**WHAT TO DO**. Set down the entries once more, exactly as given.

============

import Summits.MatrixMultiplication.OmegaCensus.STPPKernelListerOrderN54DP1

/-!
# ω-census (abelian STPP census): kernel lister — ORDER capstone at `n = 54` MODULO the 54 tree-law survivor pattern(s) (part 2 of 20: root computation over `selN54P2`)

HONEST FRAMING (pub-omega census; verbatim): lottery ticket; floor = certified bounds/negative ranges.
Census STRUCTURE (seat pub-omega-stpp-2 gen 31 (generator of stpp-2 gen 30), 2026-08-29), family (b2).  Nothing here is progress on `ω`.  CONDITIONAL THEOREM: for every
finite abelian group `H` of order `54`, IF none of the 54 size patterns of `deadN54` (`234_244`, `234_424`, `234_442`, `235_333`, `244_333`, `333_334`, `111_234_235`, `111_234_253`, `111_234_325`, `111_234_352`, `111_333_333`, `122_324_333`, `122_333_423`, `124_333_522`, `124_432_432`, `222_234_234`, `222_234_243`, `222_234_324`, `222_234_342`, `222_234_432`, `223_233_333`, `223_242_333`, `223_332_333`, `224_234_242`, `224_234_422`, `224_242_423`, `224_242_622`, `224_252_522`, `225_332_332`, `233_233_234`, `233_233_324`, `233_233_423`, `233_234_323`, `111_123_342_342`, `111_224_233_522`, `111_233_233_233`, `111_233_233_323`, `111_233_323_332`, `112_121_324_333`, `112_121_333_423`, `112_151_324_324`, `112_222_233_333`, `112_222_332_333`, `113_122_342_342`, `113_224_332_332`, `113_233_332_422`, `122_212_243_243`, `122_212_243_423`, `122_224_332_332`, `123_242_323_422`, `222_224_242_422`, `223_223_242_422`, `111_111_222_233_333`, `111_112_224_332_332`) is realisable in `H` as an STPP family
(CKSU Def. 5.1), THEN every STPP family of `H` has `Σ |Aᵢ||Bᵢ||Cᵢ| ≤ 54` (no beating family, no `ω < 3` via CKSU Thm. 5.5).  The dead list is
EXACTLY the set of minimal beating size patterns (canonical classes, all block counts, all entries) that survive the seven tree laws of the kernel
lister at order `54` (single-block volume, representation count, N7, N16, N8 = Kneser over all divisors, N18, N12) — i.e. the residual census
obligation at order `54` is reduced to deciding these 54 explicit patterns per group (by search engines or future kernel kills).  Mechanism:
`KLister.volume_le_of_scan_list_dead` (`STPPKernelListerOrderKitD`) over the root computation with this dead list, split over 20 first-block
selection(s) (`decide +kernel`; python twin `gen_orderD.py`/`klister_lean.py`, 2166232 calls, canonical-equality dead test, fixpoint in 2 round(s)).
-/

open Finset

namespace Summit.MatrixMultiplication.OmegaCensus.KLister

open Literature.Computability.AlgebraicComplexity


/-- First blocks of part 2 of the root computation at order `54`. [folklore] -/
def selN54P2 : List Shape := [(9, 2, 2), (2, 2, 8), (2, 4, 4), (2, 8, 2), (4, 2, 4), (4, 4, 2), (8, 2, 2), (2, 3, 5), (2, 5, 3)]

set_option maxRecDepth 32768 in
set_option maxHeartbeats 4000000 in
/-- Root computation of the kernel lister at order `54` with the dead list `deadN54`, first blocks in `selN54P2`: `true` (twin 130943 calls). [folklore] -/
theorem scan_N54P2 : scanFirstC 54 deadN54 (fun s => selN54P2.contains s) chunksN54 = true := by
  decide +kernel

end Summit.MatrixMultiplication.OmegaCensus.KLister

============

**EXERCISE RESPONSE**.
import Summits.MatrixMultiplication.OmegaCensus.STPPKernelListerOrderN54DP1

/-!
# ω-census (abelian STPP census): kernel lister — ORDER capstone at `n = 54` MODULO the 54 tree-law survivor pattern(s) (part 2 of 20: root computation over `selN54P2`)

HONEST FRAMING (pub-omega census; verbatim): lottery ticket; floor = certified bounds/negative ranges.
Census STRUCTURE (seat pub-omega-stpp-2 gen 31 (generator of stpp-2 gen 30), 2026-08-29), family (b2).  Nothing here is progress on `ω`.  CONDITIONAL THEOREM: for every
finite abelian group `H` of order `54`, IF none of the 54 size patterns of `deadN54` (`234_244`, `234_424`, `234_442`, `235_333`, `244_333`, `333_334`, `111_234_235`, `111_234_253`, `111_234_325`, `111_234_352`, `111_333_333`, `122_324_333`, `122_333_423`, `124_333_522`, `124_432_432`, `222_234_234`, `222_234_243`, `222_234_324`, `222_234_342`, `222_234_432`, `223_233_333`, `223_242_333`, `223_332_333`, `224_234_242`, `224_234_422`, `224_242_423`, `224_242_622`, `224_252_522`, `225_332_332`, `233_233_234`, `233_233_324`, `233_233_423`, `233_234_323`, `111_123_342_342`, `111_224_233_522`, `111_233_233_233`, `111_233_233_323`, `111_233_323_332`, `112_121_324_333`, `112_121_333_423`, `112_151_324_324`, `112_222_233_333`, `112_222_332_333`, `113_122_342_342`, `113_224_332_332`, `113_233_332_422`, `122_212_243_243`, `122_212_243_423`, `122_224_332_332`, `123_242_323_422`, `222_224_242_422`, `223_223_242_422`, `111_111_222_233_333`, `111_112_224_332_332`) is realisable in `H` as an STPP family
(CKSU Def. 5.1), THEN every STPP family of `H` has `Σ |Aᵢ||Bᵢ||Cᵢ| ≤ 54` (no beating family, no `ω < 3` via CKSU Thm. 5.5).  The dead list is
EXACTLY the set of minimal beating size patterns (canonical classes, all block counts, all entries) that survive the seven tree laws of the kernel
lister at order `54` (single-block volume, representation count, N7, N16, N8 = Kneser over all divisors, N18, N12) — i.e. the residual census
obligation at order `54` is reduced to deciding these 54 explicit patterns per group (by search engines or future kernel kills).  Mechanism:
`KLister.volume_le_of_scan_list_dead` (`STPPKernelListerOrderKitD`) over the root computation with this dead list, split over 20 first-block
selection(s) (`decide +kernel`; python twin `gen_orderD.py`/`klister_lean.py`, 2166232 calls, canonical-equality dead test, fixpoint in 2 round(s)).
-/

open Finset

namespace Summit.MatrixMultiplication.OmegaCensus.KLister

open Literature.Computability.AlgebraicComplexity


/-- First blocks of part 2 of the root computation at order `54`. [folklore] -/
def selN54P2 : List Shape := [(9, 2, 2), (2, 2, 8), (2, 4, 4), (2, 8, 2), (4, 2, 4), (4, 4, 2), (8, 2, 2), (2, 3, 5), (2, 5, 3)]

set_option maxRecDepth 32768 in
set_option maxHeartbeats 4000000 in
/-- Root computation of the kernel lister at order `54` with the dead list `deadN54`, first blocks in `selN54P2`: `true` (twin 130943 calls). [folklore] -/
theorem scan_N54P2 : scanFirstC 54 deadN54 (fun s => selN54P2.contains s) chunksN54 = true := by
  decide +kernel

end Summit.MatrixMultiplication.OmegaCensus.KLister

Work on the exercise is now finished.